The Audit Committee evaluates the performance of the Company's Independent Auditors, including the senior audit engagement team, each year and determines whether to reengage the current Independent Auditors or consider other audit firms. In doing so, the Audit Committee considers the quality and efficiency of the services provided by the auditors, the auditors' technical expertise in the real estate industry and knowledge of the Company's operations.

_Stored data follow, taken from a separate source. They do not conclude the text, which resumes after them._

import Literature.Computability.Cryptography.PQCWave0
import Literature.Algebra.EuclideanLattices.SuccessiveMinima
import Literature.Algebra.EuclideanLattices.IntegerBases
import Literature.Algebra.EuclideanLattices.Encoding
import Literature.Algebra.EuclideanLattices.LLL
import HarnessLib

-- provenance: harness21/H21/H21/Statements/PQC/LLL.lean @ 42d0886 (interim HEAD d8f2665); M5 mechanical rewrite
/-!
# The LLL theorem (pqc.S15)

Family: PQC (post-quantum cryptography), trunk Lattice; item `PQCLLL` of the Lattice outline.

We state the main results of A. K. Lenstra, H. W. Lenstra Jr., L. Lovász, *Factoring
polynomials with rational coefficients*, Math. Ann. 261 (1982), 515–534 (LLL82), §1, for an
LLL-reduced basis `b = (b₀, …, bₙ₋₁)` (parameter `δ = 3/4`, LLL82 (1.4)–(1.5); predicate
`Literature.Algebra.EuclideanLattices.IsLLLReduced` of `Literature.Prelude.Lattice.LLL`) of a lattice `L = ∑ᵢ ℤ bᵢ` in a
finite-dimensional real inner product space `E`:

* Prop. 1.6: `∏ᵢ ‖bᵢ‖ ≤ 2^{n(n-1)/4} d(L)` (1.8) and `‖b₀‖ ≤ 2^{(n-1)/4} d(L)^{1/n}` (1.9);
* Prop. 1.11: `‖b₀‖² ≤ 2^{n-1} λ₁(L)²`;
* Prop. 1.12: `‖bⱼ‖² ≤ 2^{n-1} λᵢ₊₁(L)²` for `j ≤ i` (0-indexed; LLL82 states it with
  `max(‖x₁‖², …, ‖xₜ‖²)` over any `t` linearly independent lattice vectors, which is equivalent to
  the successive-minimum form since the ball of radius `λₜ(L)` contains `t` linearly independent
  lattice vectors);
* Prop. 1.26 (algorithmic part): there is a polynomial-time algorithm that, given an integer basis
  `B ∈ ℤⁿˣⁿ` with `det B ≠ 0`, outputs a basis `B'` of the same lattice that is LLL-reduced.

Mathlib/H21 notions used (searched, not redefined): `Module.Basis`, `ZLattice.covolume` (the
lattice determinant `d(L)`, with the canonical Lebesgue volume `measureSpaceOfInnerProductSpace`),
`Turing.TM2ComputableInPolyTime`; `Literature.PQC.latticeOfBasis b = span ℤ (range b)` (Wave0, pqc.S10;
Mathlib gives its `DiscreteTopology`/`IsZLattice` instances), `Literature.Algebra.EuclideanLattices.minNorm` (`λ₁`),
`Literature.Algebra.EuclideanLattices.successiveMinimum` (`λᵢ`), `Literature.Algebra.EuclideanLattices.LatticeInstance` with `.encode`, `.lattice`,
`.vec`, `.IsNonsingular`, and `Literature.Algebra.EuclideanLattices.IsLLLReduced`. Mathlib has no LLL statement (searched
`LLL`, `Lovasz`, `lattice reduction`).

Design choices:
* The basis is a `b : Basis (Fin n) ℝ E` (rather than a linearly independent family with
  `finrank ℝ E = n`; same content), so that `L := latticeOfBasis b` is a full-rank `ℤ`-lattice by
  instance and `ZLattice.covolume L` typechecks. `n ≠ 0` is assumed where `b₀` is mentioned.
* Real exponents `n(n-1)/4`, `(n-1)/4`, `1/n` use `Real.rpow` with `n` cast to `ℝ` (no natural
  subtraction); the exponent `n - 1 : ℕ` in Props. 1.11–1.12 is under the hypothesis `n ≠ 0`
  resp. `Fin n` inhabited, so it is the honest predecessor.
* Prop. 1.26 is stated in Σ-form on the type `LatticeInstance = Σ n, ℤⁿˣⁿ` of all dimensions,
  since `TM2ComputableInPolyTime` needs one input/output type; the machine is only constrained on
  nonsingular inputs (LLL82 assumes a basis). The theorem lives in namespace `Literature.PQC`; the four
  geometric statements are dot-notation lemmas on `Literature.Algebra.EuclideanLattices.IsLLLReduced` (an H21 namespace).
-/

noncomputable section

open Module MeasureTheory Literature.Algebra.EuclideanLattices

namespace Literature.Algebra.EuclideanLattices.IsLLLReduced

variable {E : Type*} [NormedAddCommGroup E] [InnerProductSpace ℝ E] [FiniteDimensional ℝ E]
  [MeasurableSpace E] [BorelSpace E] {n : ℕ}

/-- **pqc.S15** (LLL82, Prop. 1.6 (1.8)). If `b₀, …, bₙ₋₁` is an LLL-reduced basis (δ = 3/4) of
the lattice `L = ∑ ℤ bᵢ` in an `n`-dimensional Euclidean space, then
`∏ᵢ ‖bᵢ‖ ≤ 2^{n(n-1)/4} d(L)`, where `d(L)` is the determinant (covolume) of `L`.
Ref: Lenstra–Lenstra–Lovász, Math. Ann. 261 (1982), Prop. 1.6.
[cite: LenstraLenstraLovasz1982, Prop. 1.6 (1.8)] -/
def prod_norm_le : Prop :=
  ∀ (b : Basis (Fin n) ℝ E) (h : IsLLLReduced (3 / 4) ⇑b),
    ∏ i, ‖b i‖ ≤ 2 ^ ((n : ℝ) * (n - 1) / 4) * ZLattice.covolume (Literature.Computability.Cryptography.latticeOfBasis b)

/-- **pqc.S15** (LLL82, Prop. 1.6 (1.9)). If `b₀, …, bₙ₋₁` (`n ≥ 1`) is an LLL-reduced basis
(δ = 3/4) of the lattice `L = ∑ ℤ bᵢ` in an `n`-dimensional Euclidean space, then
`‖b₀‖ ≤ 2^{(n-1)/4} d(L)^{1/n}`.
Ref: Lenstra–Lenstra–Lovász, Math. Ann. 261 (1982), Prop. 1.6.
[cite: LenstraLenstraLovasz1982, Prop. 1.6 (1.9)] -/
def norm_zero_le_covolume_rpow : Prop :=
  ∀ (b : Basis (Fin n) ℝ E) (h : IsLLLReduced (3 / 4) ⇑b) (hn : n ≠ 0),
    ‖b ⟨0, Nat.pos_of_ne_zero hn⟩‖ ≤
      2 ^ (((n : ℝ) - 1) / 4) * ZLattice.covolume (Literature.Computability.Cryptography.latticeOfBasis b) ^ (1 / (n : ℝ))

/-- **pqc.S15** (LLL82, Prop. 1.11). If `b₀, …, bₙ₋₁` (`n ≥ 1`) is an LLL-reduced basis
(δ = 3/4) of the lattice `L = ∑ ℤ bᵢ` in a Euclidean space, then `‖b₀‖² ≤ 2^{n-1} λ₁(L)²`, i.e.
`‖b₀‖² ≤ 2^{n-1} ‖x‖²` for every nonzero `x ∈ L`.
Ref: Lenstra–Lenstra–Lovász, Math. Ann. 261 (1982), Prop. 1.11.
[cite: LenstraLenstraLovasz1982, Prop. 1.11] -/
def norm_zero_sq_le_two_pow_mul_minNorm_sq : Prop :=
  ∀ (b : Basis (Fin n) ℝ E) (h : IsLLLReduced (3 / 4) ⇑b) (hn : n ≠ 0),
    ‖b ⟨0, Nat.pos_of_ne_zero hn⟩‖ ^ 2 ≤
      2 ^ (n - 1) * minNorm (Literature.Computability.Cryptography.latticeOfBasis b) ^ 2

/-- **pqc.S15** (LLL82, Prop. 1.12). If `b₀, …, bₙ₋₁` is an LLL-reduced basis (δ = 3/4) of the
lattice `L = ∑ ℤ bᵢ` in a Euclidean space, then `‖bⱼ‖² ≤ 2^{n-1} λᵢ₊₁(L)²` for all
`j ≤ i < n` (0-indexed). LLL82 phrases this as `‖bⱼ‖² ≤ 2^{n-1} max(‖x₁‖², …, ‖xₜ‖²)` for
`j ≤ t` (1-indexed) and any `t` linearly independent `x₁, …, xₜ ∈ L`.
Ref: Lenstra–Lenstra–Lovász, Math. Ann. 261 (1982), Prop. 1.12.
[cite: LenstraLenstraLovasz1982, Prop. 1.12] -/
def norm_sq_le_two_pow_mul_successiveMinimum_sq : Prop :=
  ∀ (b : Basis (Fin n) ℝ E) (h : IsLLLReduced (3 / 4) ⇑b) (i j : Fin n) (hji : j ≤ i),
    ‖b j‖ ^ 2 ≤ 2 ^ (n - 1) * successiveMinimum (Literature.Computability.Cryptography.latticeOfBasis b) ((i : ℕ) + 1) ^ 2

end Literature.Algebra.EuclideanLattices.IsLLLReduced

namespace Literature.Algebra.EuclideanLattices

/-- **pqc.S15** (LLL82, Prop. 1.26, algorithmic LLL). There is a polynomial-time algorithm (a
`Turing.TM2ComputableInPolyTime` function on bit-encoded lattice instances,
`Literature.Algebra.EuclideanLattices.LatticeInstance.encode`) which, given an integer basis `B ∈ ℤⁿˣⁿ` with `det B ≠ 0`,
outputs an integer basis `B' ∈ ℤⁿˣⁿ` of the same lattice, `L(B') = L(B)`, whose rows form an
LLL-reduced basis with `δ = 3/4`. (LLL82 bounds the running time by `O(n⁴ log M)` arithmetic
operations on `O(n log M)`-bit integers, `M = max ‖bᵢ‖²`; here only polynomiality in the input
length is asserted. On singular inputs the output is unconstrained.)
Ref: Lenstra–Lenstra–Lovász, Math. Ann. 261 (1982), Prop. 1.26.
[cite: LenstraLenstraLovasz1982, Prop. 1.26] -/
def lll_polyTime : Prop :=
  ∃ f : LatticeInstance → LatticeInstance,
      Nonempty (Turing.TM2ComputableInPolyTime LatticeInstance.encode LatticeInstance.encode f) ∧
      ∀ I : LatticeInstance, I.IsNonsingular →
        ∃ B' : Matrix (Fin I.n) (Fin I.n) ℤ, f I = ⟨I.n, B'⟩ ∧
          (⟨I.n, B'⟩ : LatticeInstance).lattice = I.lattice ∧
          IsLLLReduced (3 / 4) (LatticeInstance.vec ⟨I.n, B'⟩)

end Literature.Algebra.EuclideanLattices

In connection with the mandated rotation of the Independent Auditors' lead engagement partner, the Audit Committee and its Chair are directly involved in the selection and approval of the new lead engagement partner.
Based on this evaluation, the Audit Committee has appointed PricewaterhouseCoopers LLP to serve as Independent Auditors for the fiscal year ending December 31, 2015. PricewaterhouseCoopers has served as the Company's Independent Auditors for many years and is considered by management to be well qualified. Further, the Audit Committee and the Board believe that the continued retention of PricewaterhouseCoopers to serve as in the Independent Auditors is in the best interests of the Company and its stockholders.
As a matter of good corporate governance, the Audit Committee submits its appointment of the Independent Auditors to our stockholders for ratification. If the stockholders fail to ratify this appointment, the Audit Committee may, but is not required to, reconsider whether to retain that firm. Even if the appointment is ratified, the Audit Committee in its discretion may direct the appointment of a different accounting firm at any time during the year if it determines that such a change would be in the best interests of the Company and its stockholders. A representative of PricewaterhouseCoopers LLP will be present at the 2015 Annual Meeting of Stockholders and will be given the opportunity to make a statement if he or she so desires and will be available to respond to appropriate questions.
THE BOARD OF DIRECTORS RECOMMENDS A VOTE "FOR" THE PROPOSAL TO RATIFY THE APPOINTMENT OF PRICEWATERHOUSECOOPERS LLP AS INDEPENDENT REGISTERED PUBLIC ACCOUNTING FIRM FOR THE 2015 FISCAL YEAR.
| 65 | 2015 PROXY STATEMENT |
SECURITIES OWNERSHIP OF CERTAIN BENEFICIAL OWNERS AND MANAGEMENT
SECURITIES OWNERSHIP OF MANAGEMENT
The following table sets forth information as of March 5, 2015 regarding the beneficial ownership of shares of Common Stock by: (i) Directors and NEOs of the Company; and (ii) Directors and executive officers of the Company as a group. The table also includes information relating to the number and percentage of shares of Common Stock and limited partnership units in Home Properties, L.P. ("UPREIT Units") beneficially owned by the persons included in (i) and (ii) above. UPREIT Units are exchangeable into shares of Common Stock or cash at the election of the Company. As of March 5, 2015, there were 10,076,705 outstanding UPREIT Units. In preparing this table, the Company has relied on information supplied by its executive officers and Directors and upon information contained in filings with the SEC. The business address of each of the following Directors and executive officers is 850 Clinton Square, Rochester, New York 14604.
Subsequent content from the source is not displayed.